I Kings 19:11-12: "11 And he said, Go forth, and stand upon the mount before the LORD. And, behold, the LORD passed by, and a great and strong wind rent the mountains, and brake in pieces the rocks before the LORD; but the LORD was not in the wind: and after the wind an earthquake; but the LORD was not in the earthquake: 12 And after the earthquake a fire; but the LORD was not in the fire: and after the fire a still small voice."

I'm reasonably certain that the irony was unintentional.

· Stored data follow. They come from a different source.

import Literature.Computability.Complexity.GateEliminationQuadStep
import Literature.Computability.Complexity.GateEliminationCase54Leaves
import Literature.Computability.Complexity.GateEliminationCase81Dispatch

/-!
# Gate elimination: Case 5.4.1.4 of Li–Yang's Theorem 4.1 (the quadratic substitution), main line

The main line of Case 5.4.1.4 (ECCC TR21-023, §4.1): after the quadratic substitution
(`quadratic_step`: `D` replaced by the constant `kE`, `G` no longer troubled), "Eliminate `G` via
Rule 1 … Eliminate `E` via Rule 2, which again introduces no potential increment … Eliminate the
descendent of `D` via Rule 3 [no potential increment outside the hard cases] … Eliminate the
descendent of `E` via Rule 3, increasing the potential by at most `1`. … we can eliminate `5` gates
with the net potential change `ΔΦ ≤ 0`, which guarantees `Δμ ≥ 5 - α_Q + α_I ≥ δ`."
PROVED here as `stepGoal_quadratic_aux`, with the hard sub-cases (Cases 5.4.1.4.1.1–4 and
5.4.1.4.2.1–5 of the paper, alternative substitution strategies) as explicit hypotheses, in the
local form used by the Case 5.4 dispatcher (hypothesis `hF6` of `LiYang2022_case5_4_holds_aux`).
Under the standing hypotheses (`Standing.and_fanout_le`), the paper's Case 5.4.1.4.1.2 cannot
occur and a trivialized descendant of `D` never creates a troubled gate.

## References

* J. Li, T. Yang, *3.1n − o(n) circuit lower bounds for explicit functions*, STOC 2022;
  ECCC TR21-023, §2.4, §3.3, §4.1 (Case 5.4.1.4), Lemma 3.11.
-/

namespace Literature.Computability.Complexity

open Finset

/-- `δ ≤ α_I + (5 - α_Q)`. [cite: LiYang2022, Lemma 3.11 / proof of Thm. 1.1] -/
theorem liYangDelta_le_five_sub (αφ αI αQ : ℝ) : liYangDelta αφ αI αQ ≤ αI + (5 - αQ) := by
  unfold liYangDelta
  have : min (αI / 3) (min (2 - 2 * αφ + αQ) (min (4 - 4 * αφ) (min (3 + αφ) (min (5 - αQ) ((5 - 2 * αφ + αQ) / 2))))) ≤
      5 - αQ :=
    (min_le_right _ _).trans ((min_le_right _ _).trans ((min_le_right _ _).trans ((min_le_right _ _).trans (min_le_left _ _))))
  linarith

namespace Semicircuit

variable {n : ℕ} {C : Semicircuit n} {f : (Fin n → ZMod 2) → Bool} {R : RdqSource n} {d : ℕ}
  {αφ αI αQ : ℝ} {G : Fin C.m} {x y : Fin n} {B C' D : Fin C.m} {aX aB aC aD : Fin 2}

Posted by Blog Jones at 12:33 PM | Comments (0) | Category: Religion

November 19, 2004

This is encouraging: Dr. Rice and Gun Rights

According to The Volokh Conspiracy, Dr. Condi Rice is a strong supporter of gun rights, primarily as a result of childhood experiences where her family needed guns to defend themselves against "white vigilantes" in the 1960's.

Good, good. I like guns. I don't actually *own* one, and I've never fired anything heavier than a BB gun, but I like 'em. I intend to get a concealed weapons permit soon after I turn 21. That should give me plenty of time to research my options as weapons go.

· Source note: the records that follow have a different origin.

import Literature.Topology.FourManifolds.MMSWRasmussenFacts
import Literature.Topology.FourManifolds.ProjectiveTowers
import HarnessLib

/-!
# MMSW's adjunction inequality for `s₋` in `♮ᵏ(B² × S²) # #ᵗℂℙ²bar` — knots bounding discs (named fact)

Companion of `MMSWRasmussen.lean` / `MMSWRasmussenFacts.lean` (the invariants `s₋`, `s₊` of a null-homologous
knot in the model `M_k = ∂D_k ⊂ ℝ⁴` of `#ᵏ(S¹ × S²)`) and of `ProjectiveTowers.lean` (oriented `ℂℙ²`-towers
`#ᵗ(ℂℙ², o)` and the `S³`-knot case `Knot.rasmussen_nonpos_of_isTowerSlice` of MMSW's Cor. 1.9).  Wanted by route
`SmoothPoincare4/DottedCircleRasmussen`, item `DcrAdjunction` (the "`M_k`-adjunction").

Manolescu–Marengon–Sarkar–Willis prove:

* Thm. 8.10, first bullet (= Thm. 6.10, `s = s₋`): for an oriented cobordism `Σ ⊂ Z = (I × M_r) # (#ᵗℂℙ²bar)` from a
  null-homologous link `L₁` to a null-homologous link `L₂` with `[Σ] = 0 ∈ H₂(Z, ∂Z)` and every component of `Σ`
  meeting `L₂`: `s₋(L₁) − s₋(L₂) ≥ χ(Σ)`;
* Lemma 8.19 (`t = 0`): for a null-homologous `ℓ`-component link `L ⊂ M_r` and a properly embedded `Σ ⊂ ♮ʳ(B² × S²)`
  with `σ` components, none closed, `∂Σ = L`: `s₋(L) ≤ 1 − χ(Σ) = 2g + ℓ − 2σ + 1` — proved by removing a
  neighbourhood of the `S²`-cores `A` (`♮ʳ(B² × S²) ∖ ν(A) = I × M_r`), which turns `Σ` into a cobordism `Σ°` from
  `⊔ᵢ F_{pᵢ,pᵢ}` to `L`, and applying the cobordism inequality with `s₋(F_{p,p}) = 1 − 2p` (Thm. 1.6).

The same ten lines with Thm. 8.10 in place of Cor. 8.11 give the `(r, t)`-form: for `Σ ⊂ W = ♮ʳ(B² × S²) # #ᵗℂℙ²bar`,
properly embedded, no closed components, `∂Σ = L` null-homologous, and `[Σ] = 0 ∈ H₂(W, ∂W)` (which makes all
`[Σ°] · [ℂℙ¹ᵢ]` vanish, i.e. `[Σ°] = 0 ∈ H₂(Z, ∂Z)` since `∂Σ°` consists of null-homologous links):
`s₋(L) ≤ 1 − χ(Σ)`.  Its `r = 0` case is the printed Cor. 1.9 / Cor. 6.12, its `t = 0` case Lemma 8.19.

This file states the KNOT/DISC case (`ℓ = σ = 1`, `g = 0`: **`s₋(K) ≤ 0`**) of that `(r, t)`-form as a named fact,
in the tree's vocabulary and with the two devices of `ProjectiveTowers.lean`:

* `W` is presented as `P ∖ e(D̊_k)` for a `t`-fold `o`-tower `(P, oP)` (`IsProjectiveTower o t P oP`) and a smooth
  chart `e : ℝ⁴ → P` carrying the model handlebody `D_k`, ORIENTATION PRESERVING from the standard `ℝ⁴` to `(P, oP)`
  (this is what distinguishes `K` from its mirror `ρ ∘ K`); the disc is the route's `MMSW.IsSliceDiscInComplement`.
* "`[Σ] = 0 ∈ H₂(W, ∂W)`" is replaced by the sufficient, homology-light condition of `Knot.IsTowerSlice`: `e(ℝ⁴)` and
  `f(ℝ²)` lie in an open `U ⊆ P` with `H₂(U; ℤ) = 0`.  (Then `H₂(U, e D_k) ↪ H₁(e D_k)` as `H₂(U) = 0`, and the disc's
  class maps to `[e ∘ K] = 0` because `K` is null-homologous in `∂D_k` and `H₁(∂D_k) ≅ H₁(D_k)`; so the disc is
  null-homologous in `(U ∖ e D̊_k, e ∂D_k)`, hence in `(W, ∂W)`.)  In the application to a homotopy `4`-sphere `Σ` with
  `Σ # tℂℙ²bar ≅ #ᵗℂℙ²bar` one takes `U = Σ ∖ pt`.
* `∃ o`: the inequality holds for ONE of the two orientations `o` of the tree's `ComplexProjectivePlane` — the one
  whose `o`-towers, glued to the orientation-preservingly charted complement of `D_k`, are the printed `#ᵗℂℙ²bar`
  relative to MMSW's orientation of `M_k = ∂(♮ᵏ S¹ × B³)`; the other orientation satisfies the mirrored inequality
  `0 ≤ s₊` (`sPlus_nonneg_of_isTowerSliceInComplement_modelMirror`).  As in `Knot.rasmussen_nonpos_of_isTowerSlice`
  this makes the statement independent of every sign convention of the tree (which orientation of `ℂℙ²` is the
  complex one; the boundary-orientation convention inside the model `M_k`, `MMSWRasmussen` module docstring).

At height `t = 0` (`P ≅ S⁴`, either `o`) the fact is the `S⁴`-form of the vendored Lemma 8.19
(`MMSW.sMinus_nonpos_of_isModelSliceDisc`, stated there for `e = id` on `ℝ⁴`):
`sMinus_nonpos_of_isSliceDiscInComplement_sphere`.

## What is NOT here (scope)

* Links, surfaces of genus `g > 0` or with several components, and the genuine hypothesis `[Σ] = 0 ∈ H₂(W, ∂W)`
  (relative `H₂` of manifolds with boundary is not in the tree).
  `-- TODO(general form): s₋(L) ≤ 2g(Σ) + ℓ − 2σ + 1 for Σ ⊂ ♮ʳ(B² × S²) # #ᵗℂℙ²bar with [Σ] = 0 rel ∂.`
* The `s₊`-version for surfaces in `♮ʳ(S¹ × B³) # #ᵗℂℙ²bar` (Thm. 8.10, second bullet) and cobordisms in
  `(I × M_r) # #ᵗℂℙ²bar` themselves.
* Any proof: the printed one rests on Khovanov–Lee homology in `#ʳ(S¹ × S²)` (Rozansky, Willis) and the
  computation `s(F_p(1)) = 1 − 2p`, absent from the tree.

## References

* C. Manolescu, M. Marengon, S. Sarkar, M. Willis, *A generalization of Rasmussen's invariant, with applications to
  surfaces in some four-manifolds*, Duke Math. J. 172 (2023) 231–311, arXiv:1910.08195: Thm. 1.6, Cor. 1.9
  (= Cor. 6.12), Def. 6.2, Thm. 6.10, Thm. 8.10, Def. 8.14, Remark 8.15, Lemma 8.19 (with its proof, p. 25).
  [ManolescuMarengonSarkarWillis2023]
* R. Kirby, *The Topology of 4-Manifolds*, LNM 1374 (1989), Ch. I §2 (`S⁴ ∖ (0 ∪ 1-handles)° ≅ ♮ᵏ(B² × S²)`).
  [Kirby1989]
-/

open scoped Manifold ContDiff Topology
open Function Set

namespace Literature.Topology.FourManifolds

/-- Local notation: `𝔼 n` is the model Euclidean space `EuclideanSpace ℝ (Fin n)`. -/
local notation "𝔼 " n:arg => EuclideanSpace ℝ (Fin n)

/-- Local notation: `𝕊 n` is the unit sphere in `EuclideanSpace ℝ (Fin (n + 1))`. -/
local notation "𝕊 " n:arg => (Metric.sphere (0 : EuclideanSpace ℝ (Fin (n + 1))) 1)

namespace MMSW

/-- **Tower-slice data for a model knot, in the complement of the dotted handlebody** (the `#ᵏ(S¹ × S²)`-analogue
of `Knot.IsTowerSlice`, MMSW Def. 6.2 / Def. 8.14).  `IsTowerSliceInComplement o k K`: for some `t`, some `t`-fold
`o`-tower `(P, oP)` (`IsProjectiveTower o t P oP`, i.e. `#ᵗ(ℂℙ², o)`), some smooth chart `e : ℝ⁴ → P` which is
ORIENTATION PRESERVING from the standard `ℝ⁴` to `(P, oP)`, and some `f : ℝ² → P`, the pair `(e, f)` is a slice
datum for `K ⊂ ∂D_k` in the complement of `e(D_k)` (`IsSliceDiscInComplement k K P e f`: `f|_{𝔻²}` a smooth proper
disc in `P ∖ e(D_k)` bounded by `e ∘ K`), and `e(ℝ⁴) ∪ f(ℝ²)` lies in an open `U ⊆ P` with `H₂(U; ℤ) = 0` — the
homology-light form of "the disc is null-homologous in `(W, ∂W)`, `W = P ∖ e(D̊_k) ≅ ♮ᵏ(B² × S²) # #ᵗ(ℂℙ², o)`"
(module docstring).  A definition (predicate in `o`, `k`, `K`).
[cite: ManolescuMarengonSarkarWillis2023, Def. 6.2 and Def. 8.14] -/
def IsTowerSliceInComplement (o : SmoothOrientation (𝓡 4) ComplexProjectivePlane) (k : ℕ) (K : 𝕊 1 → 𝔼 4) :
    Prop :=
  ∃ (t : ℕ) (P : Type) (_ : TopologicalSpace P) (_ : T2Space P) (_ : SecondCountableTopology P)
    (_ : ChartedSpace (𝔼 4) P) (_ : IsManifold (𝓡 4) ∞ P) (_ : CompactSpace P)
    (oP : SmoothOrientation (𝓡 4) P) (e : 𝔼 4 → P) (f : 𝔼 2 → P),
    IsProjectiveTower o t P oP ∧ IsSliceDiscInComplement k K P e f ∧
      IsOrientationPreserving (SmoothOrientation.euclidean 4) oP e ∧
      ∃ U : TopologicalSpace.Opens P, (∀ v, e v ∈ U) ∧ (∀ y, f y ∈ U) ∧
        CategoryTheory.Limits.IsZero (singularHomologyZ (↥U) 2)

/-- **MMSW 2023, the adjunction inequality for `s₋` in `♮ᵏ(B² × S²) # #ᵗℂℙ²bar`, knot/disc case — NAMED FACT.**
For ONE of the two orientations `o` of `ℂℙ²`: every model knot `K ⊂ M_k = ∂D_k` with `s₋(K) = s` that is tower-slice
in the complement over `o` (`IsTowerSliceInComplement o k K`: bounds a null-homologous smooth proper disc in
`#ᵗ(ℂℙ², o) ∖ e(D_k)` for an orientation-preserving chart `e`) has `s ≤ 0`.  This is the case `ℓ = σ = 1`, `g = 0`
of "`s₋(L) ≤ 1 − χ(Σ)` for a properly embedded `Σ ⊂ ♮ᵏ(B² × S²) # #ᵗℂℙ²bar` without closed components, bounded by
the null-homologous link `L ⊂ #ᵏ(S¹ × S²)`, with `[Σ] = 0 ∈ H₂(rel ∂)`", which is Thm. 8.10 (first bullet:
`s₋(L₁) − s₋(L₂) ≥ χ(Σ)` for null-homologous cobordisms in `(I × M_k) # #ᵗℂℙ²bar` all of whose components meet `L₂`)
applied, word for word as in the proof of Lemma 8.19 (its case `t = 0`), to the cobordism `Σ° = Σ ∖ ν(A)` from
`⊔ᵢ F_{pᵢ,pᵢ}` to `L` obtained by deleting a neighbourhood of the `S²`-cores, together with
`s₋(⊔ᵢ F_{pᵢ,pᵢ}) = 1 − Σᵢ 2pᵢ` (Thm. 1.6 and disjoint union); its case `k = 0` is Cor. 1.9 (= Cor. 6.12,
`Knot.rasmussen_nonpos_of_isTowerSlice`).  Users take `(h : MMSW.sMinus_nonpos_of_isTowerSliceInComplement)`.
`-- TODO(general form): links and surfaces, s₋(L) ≤ 2g(Σ) + ℓ − 2σ + 1, hypothesis [Σ] = 0 ∈ H₂(W, ∂W).`
[cite: ManolescuMarengonSarkarWillis2023, Thm. 8.10, Lemma 8.19 and Thm. 1.6] -/
def sMinus_nonpos_of_isTowerSliceInComplement : Prop :=
  ∃ o : SmoothOrientation (𝓡 4) ComplexProjectivePlane,
    ∀ {k : ℕ} {K : 𝕊 1 → 𝔼 4} {s : ℤ} (_hK : IsTowerSliceInComplement o k K) (_hs : HasSMinus k K s), s ≤ 0

variable {k : ℕ} {K : 𝕊 1 → 𝔼 4}

/-- Tower-slice data only exist for model knots sliced in the complement: unfolding, the datum `(e, f)` is an
`IsSliceDiscInComplement` datum in some `o`-tower. [cite: ManolescuMarengonSarkarWillis2023, Def. 8.14] -/
theorem IsTowerSliceInComplement.exists_isSliceDiscInComplement {o : SmoothOrientation (𝓡 4) ComplexProjectivePlane}
    (h : IsTowerSliceInComplement o k K) :
    ∃ (t : ℕ) (P : Type) (_ : TopologicalSpace P) (_ : T2Space P) (_ : SecondCountableTopology P)
      (_ : ChartedSpace (𝔼 4) P) (_ : IsManifold (𝓡 4) ∞ P) (_ : CompactSpace P)
      (oP : SmoothOrientation (𝓡 4) P) (e : 𝔼 4 → P) (f : 𝔼 2 → P),
      IsProjectiveTower o t P oP ∧ IsSliceDiscInComplement k K P e f := by
  obtain ⟨t, P, _, _, _, _, _, _, oP, e, f, hP, hf, -, -⟩ := h
  exact ⟨t, P, _, ‹_›, ‹_›, _, ‹_›, ‹_›, oP, e, f, hP, hf⟩

/-- **Height `0`: slicing in the complement of `D_k` inside a standard `S⁴`.**  A slice datum `(e, f)` for `K` in
`P ∖ e(D_k)` with `P ≅ S⁴`, `e` orientation preserving for some orientation `oP` of `P`, and `e(ℝ⁴) ∪ f(ℝ²)` inside
an open `U` with `H₂(U; ℤ) = 0`, is a tower-slice datum of height `0` over EVERY orientation `o` of `ℂℙ²` (height `0`
is orientation-free, `isProjectiveTower_zero_iff`). [cite: ManolescuMarengonSarkarWillis2023, §6 and Def. 8.14] -/
theorem isTowerSliceInComplement_of_sphere (o : SmoothOrientation (𝓡 4) ComplexProjectivePlane)
    {P : Type} [TopologicalSpace P] [T2Space P] [SecondCountableTopology P] [ChartedSpace (𝔼 4) P]
    [IsManifold (𝓡 4) ∞ P] [CompactSpace P] (hP : Nonempty (P ≃ₘ⟮𝓡 4, 𝓡 4⟯ 𝕊 4))
    (oP : SmoothOrientation (𝓡 4) P) {e : 𝔼 4 → P} {f : 𝔼 2 → P} (hf : IsSliceDiscInComplement k K P e f)
    (he : IsOrientationPreserving (SmoothOrientation.euclidean 4) oP e)
    (hU : ∃ U : TopologicalSpace.Opens P, (∀ v, e v ∈ U) ∧ (∀ y, f y ∈ U) ∧
      CategoryTheory.Limits.IsZero (singularHomologyZ (↥U) 2)) :
    IsTowerSliceInComplement o k K :=
  ⟨0, P, _, ‹_›, ‹_›, _, ‹_›, ‹_›, oP, e, f, (isProjectiveTower_zero_iff o P oP).2 hP, hf, he, hU⟩

/-- **The fact at height `0`** (the `S⁴`-form of Lemma 8.19 for discs, cf. `sMinus_nonpos_of_isModelSliceDisc`):
GIVEN the named fact, a model knot with `s₋(K) = s` sliced in `P ∖ e(D_k)`, `P ≅ S⁴`, by an orientation-preserving
chart `e` and inside an open `U` with `H₂(U; ℤ) = 0`, has `s ≤ 0` — whichever orientation `o` the fact picks.
[cite: ManolescuMarengonSarkarWillis2023, Lemma 8.19] -/
theorem sMinus_nonpos_of_isSliceDiscInComplement_sphere (h : sMinus_nonpos_of_isTowerSliceInComplement)
    {P : Type} [TopologicalSpace P] [T2Space P] [SecondCountableTopology P] [ChartedSpace (𝔼 4) P]
    [IsManifold (𝓡 4) ∞ P] [CompactSpace P] (hP : Nonempty (P ≃ₘ⟮𝓡 4, 𝓡 4⟯ 𝕊 4))
    (oP : SmoothOrientation (𝓡 4) P) {e : 𝔼 4 → P} {f : 𝔼 2 → P} (hf : IsSliceDiscInComplement k K P e f)
    (he : IsOrientationPreserving (SmoothOrientation.euclidean 4) oP e)
    (hU : ∃ U : TopologicalSpace.Opens P, (∀ v, e v ∈ U) ∧ (∀ y, f y ∈ U) ∧
      CategoryTheory.Limits.IsZero (singularHomologyZ (↥U) 2))
    {s : ℤ} (hs : HasSMinus k K s) : s ≤ 0 := by
  obtain ⟨o, ho⟩ := h
  exact ho (isTowerSliceInComplement_of_sphere o hP oP hf he hU) hs

/-- **The mirrored inequality `0 ≤ s₊`.**  For the orientation `o` picked by the fact: if the MIRROR `ρ ∘ K`
(`modelMirror`, `ρ(z, w) = (z̄, w)`) of a model knot `K` with `s₊(K) = s` is tower-slice in the complement over `o`,
then `0 ≤ s` — because `s₊(K) = −s₋(ρ ∘ K)` by definition (`HasSPlus`).  Reflecting a slice datum `(e, f)` for `K`
by the linear reflection of `ℝ⁴` extending `ρ` (which preserves `D_k` and reverses orientation) produces one for
`ρ ∘ K` in `(P, −oP)`, a `(−o)`-tower (`IsProjectiveTower.neg`); so both windows `s₋ ≤ 0 ≤ s₊` need towers over
BOTH orientations — MMSW's two dissolutions `X # ℂℙ² ≅ ℂℙ²`, `X # ℂℙ²bar ≅ ℂℙ²bar` in Cor. 1.13 / §9.3.
[cite: ManolescuMarengonSarkarWillis2023, Prop. 8.8 (1) and proof of Cor. 6.15] -/
theorem sPlus_nonneg_of_isTowerSliceInComplement_modelMirror {o : SmoothOrientation (𝓡 4) ComplexProjectivePlane}
    (ho : ∀ {k : ℕ} {K : 𝕊 1 → 𝔼 4} {s : ℤ}, IsTowerSliceInComplement o k K → HasSMinus k K s → s ≤ 0)
    (h : IsTowerSliceInComplement o k (modelMirror ∘ K)) {s : ℤ} (hs : HasSPlus k K s) : 0 ≤ s := by
  have := ho h hs
  omega

/-- **The slice window for the picked orientation**: if both `K` and its mirror `ρ ∘ K` are tower-slice in the
complement over the orientation `o` of the fact, then `s₋(K) ≤ 0 ≤ s₊(K)` — the shape in which MMSW's Cor. 1.13 /
§9.3 use the adjunction (`L` and `L̄` both strongly H-slice in `#ᵗℂℙ²bar`).
[cite: ManolescuMarengonSarkarWillis2023, proof of Cor. 6.15] -/
theorem sMinus_nonpos_sPlus_nonneg_of_isTowerSliceInComplement
    {o : SmoothOrientation (𝓡 4) ComplexProjectivePlane}
    (ho : ∀ {k : ℕ} {K : 𝕊 1 → 𝔼 4} {s : ℤ}, IsTowerSliceInComplement o k K → HasSMinus k K s → s ≤ 0)
    (h : IsTowerSliceInComplement o k K) (h' : IsTowerSliceInComplement o k (modelMirror ∘ K))
    {s₁ s₂ : ℤ} (h₁ : HasSMinus k K s₁) (h₂ : HasSPlus k K s₂) : s₁ ≤ 0 ∧ 0 ≤ s₂ :=
  ⟨ho h h₁, sPlus_nonneg_of_isTowerSliceInComplement_modelMirror ho h' h₂⟩

end MMSW

namespace MMSWRasmussen

variable {k : ℕ} {K : 𝕊 1 → 𝔼 4}

/-- **The adjunction for the bundled invariant**: GIVEN the named fact, for its orientation `o`, a knot with MMSW
invariants that is tower-slice in the complement over `o` has `s₋ ≤ 0`, and if its mirror is too, `0 ≤ s₊`
(route items quantify over `w : MMSWRasmussen k K`). [cite: ManolescuMarengonSarkarWillis2023, Thm. 8.10 and Lemma 8.19] -/
theorem exists_sMinus_nonpos_of_isTowerSliceInComplement (h : MMSW.sMinus_nonpos_of_isTowerSliceInComplement) :
    ∃ o : SmoothOrientation (𝓡 4) ComplexProjectivePlane,
      ∀ {k : ℕ} {K : 𝕊 1 → 𝔼 4} (w : MMSWRasmussen k K),
        (MMSW.IsTowerSliceInComplement o k K → w.sMinus ≤ 0) ∧
          (MMSW.IsTowerSliceInComplement o k (MMSW.modelMirror ∘ K) → 0 ≤ w.sPlus) := by
  obtain ⟨o, ho⟩ := h
  exact ⟨o, fun w ↦ ⟨fun hK ↦ ho hK w.hasSMinus,
    fun hK ↦ MMSW.sPlus_nonneg_of_isTowerSliceInComplement_modelMirror ho hK w.hasSPlus⟩⟩

end MMSWRasmussen

end Literature.Topology.FourManifolds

It was also good to see the Assault Weapons Ban (aka the ban on scary rifles) go away.

And it's good to see people at the top of the government who take an "absolutist" position on the 2nd ammendment. I don't know a lot about Dr. Rice, but the more I've learned, the more I like about her positions.

Posted by Blog Jones at 09:37 PM | Comments (0) | Category: Politics

The Answer

You know in school when someone is trying to get a group of people to do something and he says "What are they going to do, suspend all of us?"

The answer is Yes.

Posted by Blog Jones at 04:35 PM | Comments (0) | Category: The "Lighter Side"

The Dieting Backlash Continues..

MSNBC reports that Hardee's has launched the new Monster Thickburger.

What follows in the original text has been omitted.